Burkhead even provided students with a budget sheet.

“You get pizza, Taco Bell, Jimmy John’s and brand new clothes — you can budget,” Burkhead said.

Burkhead became inclined to put together the lecture when she saw some of her TRiO students having to write letters of appeal for their financial aid. She wants to help other students prevent this from happening to them.

“Some students are first-generation college students and don’t know how to apply for financial aid or don’t have parents that will co-sign for them,” she said. “It’s important to start practicing good spending habits now. Students need to learn how to balance their finances and to become responsible, tax-paying citizens in order to retire comfortably.”

Burkhead advised students to get a loan if they need it, as it would be an investment in their education, but not to borrow more than what they need because of rising interest rates.

She told students to be selective and to look for lenders that offer students lower interest rates.

Students will have to start paying back loans six months after graduation or if they decide to stop attending school, Burkhead said.

“You can file a hardship payment plan if you really aren’t making enough to meet your loan payments,” Burkhead said.

Another option Burkhead talked about was financial aid.

Sometimes, financial aid does not go through because of factors such as a GPA below a 2.0 or a low course completion rate.

There is a financial aid calculator on Eastern’s financial aid website, and students can appeal a financial aid rejection.

Burkhead reminded students that March 15 is the scholarship deadline for most students at Eastern, and that March 1 is the deadline for students in TRiO.

“I knew a young man who applied for everything that he could find and he got everything.
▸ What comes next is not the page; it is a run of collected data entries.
namespace Summit.QuantumFields.YangMills.Theorems.KExpOfRecordPr

open Literature.MathematicalPhysics.QuantumFieldTheory.Balaban1983to89
open Literature.MathematicalPhysics.QuantumFieldTheory.Balaban1983to89.Node00
open Literature.MathematicalPhysics.QuantumFieldTheory.Balaban1983to89.BlockAveragingEMLHaarAC (emlWeight)
open Literature.MathematicalPhysics.QuantumFieldTheory.Balaban1983to89.ExpMeanLog (deltaSU)
open Summit.QuantumFields.YangMills.Theorems.KExpOfRecord (KRecIdx kexpOfRecord)
open T4Continuum BlockAveraging
open B11Eq103H1Complex (SiteL2K)
open B9SectCLatticeCarrier (Bond)
open B11Eq115Space (NegSup NegSize JetSup levWeight levWeight_apply)
open B11Eq111FrakG (nabla115)
open Summit.QuantumFields.YangMills.BalabanUVNodes.N07Prop4LetterHOfThm312 (blkOfBond)
open Summit.QuantumFields.YangMills.BalabanUVNodes.N07KernelEntriesOfRecord (entry0 entry1 nColOp)
open Summit.QuantumFields.YangMills.BalabanUVNodes.N07KLNOfLocalityRows (blockRow0 blockRow1)
open Summit.QuantumFields.YangMills.BalabanUVNodes.N07AtRecordTwoTier (eps_pos_of_inUkClassB11)
open Summit.QuantumFields.YangMills.BalabanUVNodes.N07Thm312PrEntryRowsOfParts (kerBlk g1QadjPrRead kinvPrRead h1pr_entryRows_of_parts)
open Summit.QuantumFields.YangMills.Theorems.BlockAvgCorrector (stokesConst)
open Summit.QuantumFields.YangMills.Theorems.N07QCplxOpOntoGuarded (qCplxOp_surjective_of_inUkClassB11 QprOfRecord_surjective_hierFrameGL_of_inUkClassB11)
open Summit.QuantumFields.YangMills.Theorems.RootedGaugeCentred (rootGaugeC orbitRel_rootGaugeC)
open GaugeField (gaugeAct)

variable (F : T4Family) (N : ℕ) [NeZero N]

/-! ## §1  The of-parts GL pin with (14) derived (generic `U₀`) -/

section OfPartsReg

variable (K k : ℕ) (Ω : ℕ → Set (Site (F.P K) 0)) (U₀ : GaugeField (F.P K) 0 (SU N))
variable [Fact (0 < (F.L : ℝ))] [Fact (0 < (F.P K).eta k)] [Fact (0 < c0Rec F K k)] [Fact (∀ c, 0 < wBRec F K k c)]

/-- ★★★ **[(14) DERIVED — 13e twin of 13d] THE GL PIN, IN-CLASS ∕ OF-PARTS EDITION — {W2}'s (3.133) ROW REPLACED BY ITS TWO PRINTED SOURCES**: 13a's ✓`…_of_entryRows_inClass` with `h0∕h1` (entry rows of
`H₁^{pr}(U₀)` at `(B₀, ρ)`) DERIVED by dag-n06-l's ✓`h1pr_entryRows_of_parts` from (G) `hG0∕hG1`: the entry rows of `G₁(U₀)Q^{pr,*}` read in (115) (`g1QadjPrRead … hpos`, [B9] Thm 3.3-type,
rate `ρ`, constant `B₁`) and (K) `hKi`: the kernel rows of `(Q^{pr}G₁Q^{pr,*})⁻¹` (`kerBlk (kinvPrRead … hpos hQ)`, (3.132)-type, rate `ρ`, constant `B₂`) — with `(B₀, ρ) := (B₁B₂·d(2(1+2∕ρ))^d, ρ∕2)`
in every downstream constant.  REMAINING displayed letters: `hpos`, (G), (K), {W3} `hS∕hR`, {W4} `h157` + `r + r ≤ α₁`, the k-free window `hq`, (14) `hreg`, `∀ x, x ∈ Ω_k`, the class
letter `hcl` + four `ε₀` ceilings, numeric rows.  Glue BY NAME; (G), (K) NOT proved anywhere in the tree (XL); {W1}–{W4} INHABITED NOWHERE.
[cite: Balaban1985BackgroundPropagators, Thm 3.12 pp.421–423, (3.129) p.421, (3.132)–(3.133) p.422, Thm 3.3 (3.42) p.397, (3.13)–(3.16) p.393, (3.113)–(3.115) p.418; Balaban1984PropagatorsII, Lemma 2.1 (2.61) p.234; Balaban1985Variational, Prop. 4 (97)–(98) pp.292–293, (2) p.278, (14) p.280, (45)–(46) p.285, (72)–(73) p.289, (86)–(89) p.291, (103) p.293; Balaban1985Averaging, Proposition 5 (157) p.42; Balaban1987RG1, (1.2) p.260] -/
theorem prop4UniformPrAtRecord_node00_of_prop5Clause_hierFrameGLRec_of_h1prParts_inClassReg (levB : PBond (F.P K) k → ℕ) (a : ℝ)
    (hpos : ∀ x, x ≠ 0 → 0 < RCLike.re ⟪x, laplaceAOfRecord F N k U₀ (QprOfRecord F N k U₀ (hierFrameGLDatumOfRecord F N k U₀)) (QprimeOfRecord F N k U₀) a x⟫_ℂ)
    (Gp : SiteL2K ℂ (F.P K).d (fun _ => (F.P K).sitesPerDir 0) (c0Rec F K k) (WRec N) →ₗ[ℂ]
      SiteL2K ℂ (F.P K).d (fun _ => (F.P K).sitesPerDir 0) (c0Rec F K k) (WRec N))
    {α ε₀ : ℝ} (hkpos : 0 < k) (hkm : k ≤ (F.P K).m + (F.P K).K) (hΩ : ∀ x, x ∈ Ω k) (hα : α * (11000000 * N) ≤ 1) (hεα : 2 * ε₀ ≤ α)
    -- {W1}'s un-framed onto row `hqon` AND the current letter `‖J(U₀)‖ ≤ nJ` BOTH from [B11] (2)'s class letter `hcl` (dag-n07-e ✓p835435 `qCplxOp_surjective_of_inUkClassB11`;
    -- ✓`norm_JOfRecordAtBg_le_of_inUkClassB11`, `nJ := ε₀`), at the price of MODULE 144's four ceilings on `ε₀` (`0 < ε₀` is forced by the class: ✓`eps_pos_of_inUkClassB11`)
    (h3 : (143 * (((((F.P K).d + 4 : ℕ) : ℝ)) ^ 2 / 4) ^ 2) * ε₀ ≤ 1 / 3)
    (h2 : 2 * ε₀ ≤ 2 * deltaSU (Fin N) / ((((F.P K).d + 4) * (F.P K).L : ℕ) : ℝ) ^ 2)
    (hst : stokesConst (F.P K) * (2 * ε₀) < emlWeight (F.P K) / 16) (hstδ : stokesConst (F.P K) * (2 * ε₀) < deltaSU (Fin N))
    (hcl : InUkClassB11 F N K k ε₀ U₀)
    -- {W2} READ FROM ITS TWO PRINTED SOURCES (print p.423 «from (3.129) and (3.132) with G₁ instead of G we get (3.133) for H₁»; dag-n06-l ✓`h1pr_entryRows_of_parts`):
    -- (G) Theorem 3.3-type entry rows of `G₁(U₀)Q^{pr,*}` read in (115), (K) the (3.132) kernel rows of `(Q^{pr}G₁Q^{pr,*})⁻¹`, both at rate `ρ` — DISPLAYED
    {ρ B₁ B₂ : ℝ} (hρ : 0 < ρ) (hB₁ : 0 ≤ B₁) (hB₂ : 0 ≤ B₂)
    (hG0 : ∀ y'' y₁ : PBond (F.P K) k, entry0 F N K k Ω U₀ levB (g1QadjPrRead F N K k Ω U₀ (hierFrameGLDatumOfRecord F N k U₀) levB a hpos) y'' y₁ ≤ B₁ * Real.exp (-(ρ * (Site.tdist y''.src y₁.src : ℝ))))
    (hG1 : ∀ y'' y₁ : PBond (F.P K) k, entry1 F N K k Ω U₀ levB (g1QadjPrRead F N K k Ω U₀ (hierFrameGLDatumOfRecord F N k U₀) levB a hpos) y'' y₁ ≤ B₁ * Real.exp (-(ρ * (Site.tdist y''.src y₁.src : ℝ))))
    (hKi : ∀ y₁ y : PBond (F.P K) k, ‖kerBlk F N K k levB (kinvPrRead F N K k U₀ (hierFrameGLDatumOfRecord F N k U₀) levB a hpos
      (QprOfRecord_surjective_hierFrameGL_of_inUkClassB11 hkm (eps_pos_of_inUkClassB11 hcl) h3 h2 hst hstδ hcl)) y₁ y‖ ≤ B₂ * Real.exp (-(ρ * (Site.tdist y₁.src y.src : ℝ))))
    -- (KL-C)ᵖʳ := the (157) clause of `B7.Prop5Printed (kexpOfRecordPr F N 𝔥ᴳᴸ)` at `(α, α₁, C₃)`, `r + r ≤ α₁`, and the window
    {C₃ α₁ : ℝ} (hC₃ : 0 ≤ C₃)
    (h157 : ∀ (i : KRecIdx F) (W₀ : (kexpOfRecordPr F N (fun K k (U : GaugeField (F.P K) 0 (SU N)) => hierFrameGLDatumOfRecord F N k U) i).Cfg), (kexpOfRecordPr F N (fun K k (U : GaugeField (F.P K) 0 (SU N)) => hierFrameGLDatumOfRecord F N k U) i).plaqDevEta W₀ < α →
      ∀ A : (kexpOfRecordPr F N (fun K k (U : GaugeField (F.P K) 0 (SU N)) => hierFrameGLDatumOfRecord F N k U) i).Fld, (kexpOfRecordPr F N (fun K k (U : GaugeField (F.P K) 0 (SU N)) => hierFrameGLDatumOfRecord F N k U) i).fldNorm A < α₁ → (kexpOfRecordPr F N (fun K k (U : GaugeField (F.P K) 0 (SU N)) => hierFrameGLDatumOfRecord F N k U) i).dCk W₀ A ≤ C₃ * (kexpOfRecordPr F N (fun K k (U : GaugeField (F.P K) 0 (SU N)) => hierFrameGLDatumOfRecord F N k U) i).fldNorm A)
    (hrα₁ : letI b : ℝ := (B₁ * B₂ * ((F.P K).d * (2 * (1 + 1 / (ρ / 2))) ^ (F.P K).d)) * ((F.P K).d * (2 * (1 + 1 / (ρ / 2))) ^ (F.P K).d)
      letI C₂ : ℝ := 281600000000000000 * (F.L : ℝ) * N
      letI c₄ : ℝ := 1 / (200000000000 * (F.L : ℝ) * N)
      letI r : ℝ := min (c₄ / 4) (min (1 / 2) (1 / (16 * (b * C₂ + 1))))
      r + r ≤ α₁)
    -- the window, k-FREE: `(r+r)·Θ_H·G = (r+r)·b·2dC₃ · ((L^d)^k η_k^d) = (r+r)·b·2dC₃` since `L^k η_k = 1`
    (hq : letI b : ℝ := (B₁ * B₂ * ((F.P K).d * (2 * (1 + 1 / (ρ / 2))) ^ (F.P K).d)) * ((F.P K).d * (2 * (1 + 1 / (ρ / 2))) ^ (F.P K).d)
      letI C₂ : ℝ := 281600000000000000 * (F.L : ℝ) * N
      letI c₄ : ℝ := 1 / (200000000000 * (F.L : ℝ) * N)
      letI r : ℝ := min (c₄ / 4) (min (1 / 2) (1 / (16 * (b * C₂ + 1))))
      (r + r) * b * (2 * ((F.P K).d : ℝ) * C₃) ≤ 1 / 2)
    -- {W3} := the locality rows of the current reader `Δπ(U₀; G′, Q′)` ([B11] (72)–(73)∕(86)–(89)): (L) fine majorants `s₀, s₁`, (R) block-aggregated row decay — DISPLAYED
    {s0 : Bond (F.P K).d (fun _ => (F.P K).sitesPerDir 0) → Bond (F.P K).d (fun _ => (F.P K).sitesPerDir 0) → ℝ} {s1 : Bond (F.P K).d (fun _ => (F.P K).sitesPerDir 0) → Bond (F.P K).d (fun _ => (F.P K).sitesPerDir 0) × Fin (F.P K).d → ℝ} (hs0 : ∀ b' x, 0 ≤ s0 b' x) (hs1 : ∀ b' p, 0 ≤ s1 b' p)
    (hS : ∀ (A : Space115Lit F N K k Ω U₀) (b' : Bond (F.P K).d (fun _ => (F.P K).sitesPerDir 0)),
      ‖NegSup.equiv (levWeight (F.L : ℝ) ((F.P K).eta k) (bondLevLit F Ω k) 3) (Matrix (Fin N) (Fin N) ℂ) (DeltaPiCurOfRecord F N K k Ω U₀ Gp (QprimeOfRecord F N k U₀) A) b'‖ ≤
        ∑ x : Bond (F.P K).d (fun _ => (F.P K).sitesPerDir 0), s0 b' x * ‖JetSup.equiv _ _ _ A x‖ +
        ∑ p : Bond (F.P K).d (fun _ => (F.P K).sitesPerDir 0) × Fin (F.P K).d, s1 b' p * ‖(nabla115 ((F.P K).eta k) (unitsOfRecord F N U₀)) (JetSup.equiv _ _ _ A) p‖)
    {Cπ σ : ℝ} (hCπ : 0 ≤ Cπ) (hσ : 0 < σ)
    (hR : ∀ (b' : Bond (F.P K).d (fun _ => (F.P K).sitesPerDir 0)) (y'' : PBond (F.P K) k),
      blockRow0 F K k s0 b' y'' + blockRow1 F K k s1 b' y'' ≤
        Cπ * Real.exp (-(σ * (Site.tdist (blkOfBond F K k b').src y''.src : ℝ)))) :
    letI b : ℝ := (B₁ * B₂ * ((F.P K).d * (2 * (1 + 1 / (ρ / 2))) ^ (F.P K).d)) * ((F.P K).d * (2 * (1 + 1 / (ρ / 2))) ^ (F.P K).d)
    letI ΘHw : ℝ := ((((F.P K).L ^ (F.P K).d) ^ k : ℕ) : ℝ) * b
    letI N₁ : ℝ := Cπ * (B₁ * B₂ * ((F.P K).d * (2 * (1 + 1 / (ρ / 2))) ^ (F.P K).d)) * ((F.P K).d * (2 * (1 + 1 / (min σ (ρ / 2) / 2))) ^ (F.P K).d) * ((F.P K).d * (2 * (1 + 1 / (min σ (ρ / 2) / 2))) ^ (F.P K).d)
    letI Θ' : ℝ := ((((F.P K).L ^ (F.P K).d) ^ k : ℕ) : ℝ) * N₁
    letI C₂ : ℝ := 281600000000000000 * (F.L : ℝ) * N
    letI c₄ : ℝ := 1 / (200000000000 * (F.L : ℝ) * N)
    letI r : ℝ := min (c₄ / 4) (min (1 / 2) (1 / (16 * (b * C₂ + 1))))
    letI R' : ℝ := min r ((1 - 4 * b * C₂ * (r + r)) * (1 / 16))
    letI CV : ℝ := 1024 * (((F.P K).d - 1 : ℕ) : ℝ) * ((1 : ℝ) * 1) ^ 3 * N * (α * (1 : ℝ) ^ 2 + 1 / 16)
        + (((F.P K).d - 1 : ℕ) : ℝ) * ((1 : ℝ) * 1) ^ 3 * (136 + 2 * ((1 : ℝ) * 1)) * N
    letI G : ℝ := 2 * ((F.P K).d : ℝ) * (C₃ * (F.P K).eta k ^ (F.P K).d)
    letI θ₃ : ℝ := (2 * (1 / (1 - 4 * b * C₂ * (r + r))) + 1) * ΘHw * G / r
    letI θE : ℝ := 2 * ΘHw * G * (1 / (1 - 4 * b * C₂ * (r + r)))
    letI θE' : ℝ := 2 * Θ' * G * (1 / (1 - 4 * b * C₂ * (r + r)))
    Prop4UniformPrAtRecord F N K k Ω U₀ (hierFrameGLDatumOfRecord F N k U₀) levB a hpos
      (QprOfRecord_surjective_hierFrameGL_of_inUkClassB11 hkm (eps_pos_of_inUkClassB11 hcl) h3 h2 hst hstδ hcl) r Gp
      ((N * θ₃ * ε₀ + (N₁ * C₂ * (1 / (1 - 4 * b * C₂ * (r + r))) ^ 2 + N * θE')
        + N * θE * (N₁ * C₂ * (1 / (1 - 4 * b * C₂ * (r + r))) ^ 2) * R'
        + N * (1 + θE * R') * CV * (1 / (1 - 4 * b * C₂ * (r + r))) ^ 2)) R' := by
  have h01 := h1pr_entryRows_of_parts F N K k Ω U₀ (hierFrameGLDatumOfRecord F N k U₀) levB a hpos
    (QprOfRecord_surjective_hierFrameGL_of_inUkClassB11 hkm (eps_pos_of_inUkClassB11 hcl) h3 h2 hst hstδ hcl) hρ hB₁ hB₂ hG0 hG1 hKi
  exact prop4UniformPrAtRecord_node00_of_prop5Clause_hierFrameGLRec_of_entryRows_inClassReg F N K k Ω U₀ levB a hpos Gp hkpos hkm hΩ hα hεα h3 h2 hst hstδ
    hcl (B₀ := (B₁ * B₂ * ((F.P K).d * (2 * (1 + 1 / (ρ / 2))) ^ (F.P K).d))) (ρ := ρ / 2) (by positivity) (half_pos hρ)
    (fun y'' y => (h01 y'' y).1) (fun y'' y => (h01 y'' y).2) hC₃ h157 hrα₁ hq hs0 hs1 hS hCπ hσ hR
It can happen. In many cases you only need a 2.0,” Burkhead said.

Another financial woe Burkhead said students need to watch out for is identity theft.

“Don’t give out your social security number and don’t fall for fake phones calls and don’t get phished by someone wanting to put money into your bank account,” Burkhead said.
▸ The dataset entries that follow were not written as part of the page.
import Summits.CriticalPhenomena.PercolationContinuityZ3.Theorems.Transplant.SkelPhiFaceKitsOfNums8
import HarnessLib

/-!
# N1 ({±1} node), (F) column, part F-H6 (hp-8 g35): **`FaceOblRM` OF THE FINE-CELL SCHEME FROM THE KIT INPUTS AND THE PER-CENTRE NUMBERS —
# the keystone v6 COMPOSED with `faceOblRM_fineNb2`** (`Skelφ.faceOblRM_of_kits6`): `faceOblRM_fineNb2` (p301391) with its `hkits` binder
# DISCHARGED by `hkits_faceSteps_of_nums6` (p316174), i.e. ONE statement whose hypotheses are exactly (scheme-side slot facts of
# `faceOblRM_fineNb2`) ∪ (kit / route / Λ / numbers binders of the keystone v6), tuple-free.  This is layer (a0) of the (F) wrapper: the wrapper
# `faceHoldsRNOFnL_negChoiceAllOTA` instantiates it at stmt's (ζ′) tuple (`pr := prFA`, `P := fcellsA`, `φ := φL`, `w₀ := t`,
# `(gap, gap', E₀, L') := (Prm.gap S, 0, Prm.E₀ S, Prm.Lp S)`, `off := offNA`, `b₀ := b0TA`, `δc := κ.δ`, `δ₂ := κ.δ₂`, `δ := δkit`,
# `hchain := hchain_of_chainFactL …`) and discharges the kit block as `SkelPhiRootNegBXTA` does for the root.  Name hygiene: the keystone's
# chain budget is `nB` here (the keystone calls it `nF`, shadowing its per-axis count `nF : Fin 2 → ℕ`, here `nFc`); the kit-level excess
# radius/bound are `R₁k/ηk` (the scheme-level ones of `faceOblRM_fineNb2` keep `R₁/η`).
builds on p205010 (kernel theorem, internal audit signed; external expert review pending) — nothing in this file uses p205010; no claim about the open node.
Lane `prim-bschramm`, seat `prim-hp-8` (gen 35); helper file (`--supports stmt-CriticalPhenomena-4575 --as helper`).
* **`Skelφ.faceOblRM_of_kits6`**.
[cite: KozmaNitzan2024, §4 Lemma 10 (pp. 17–21), Lemma 12 (pp. 23–25), p. 30 (Step III)] [cite: MartineauTassion2017, §4.3 Lemma 4.2]
v7 note: v7 (hp-8 g36, 2026-08-22): the box-width binders carry the level floor `j₀ ≤ j` (D1: `KS.levels_wide` needs it; the old `∀ j ≤ j₁` form was unservable for thin bridge boxes) and the kit-excess hypothesis reads a GENERIC planar diameter `m` of the step region and a GENERIC entrance depth `ρZ` of the zone (D2: the old `box 2 (2·r)`/`Rs` reading was circular in `r`).
v8 note: v8 (hp-8 g36, 2026-08-22 07:55Z): the numbers binders `numsX/numsY` and the caps `hnFx/hnFy` receive the realised-radius facts `L′ ≤ Λ.rM a′ (x + stepVec du)` and `r ≤ Λ.rE a′ x du` held at the call site (they fail at the root-adjacent face `a′ = 0, x + stepVec du = 0`, so a provider cannot know them for every `x`).
-/

noncomputable section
One way to save money Burkhead outlined is comparing two or more brands to each other to figure out which is a better deal.

“If you really need it, go back tomorrow. If you don’t, I don’t think so,” Burkhead said.

In terms of credit, Burkhead said students should try to make larger payments at once to avoid paying credit interest. 

“I learned (from this lecture) that if you start saving early you’ll make a bigger come up in life,” said Manual Mendoza, a freshman business and marketing major.

Rhonda Rogers, a freshman engineering major, said the lecture helped her understand the importance of scholarships.

“I wish that I’d saved my money and applied for scholarships before attending college. I never learned how to apply in high school,” she said.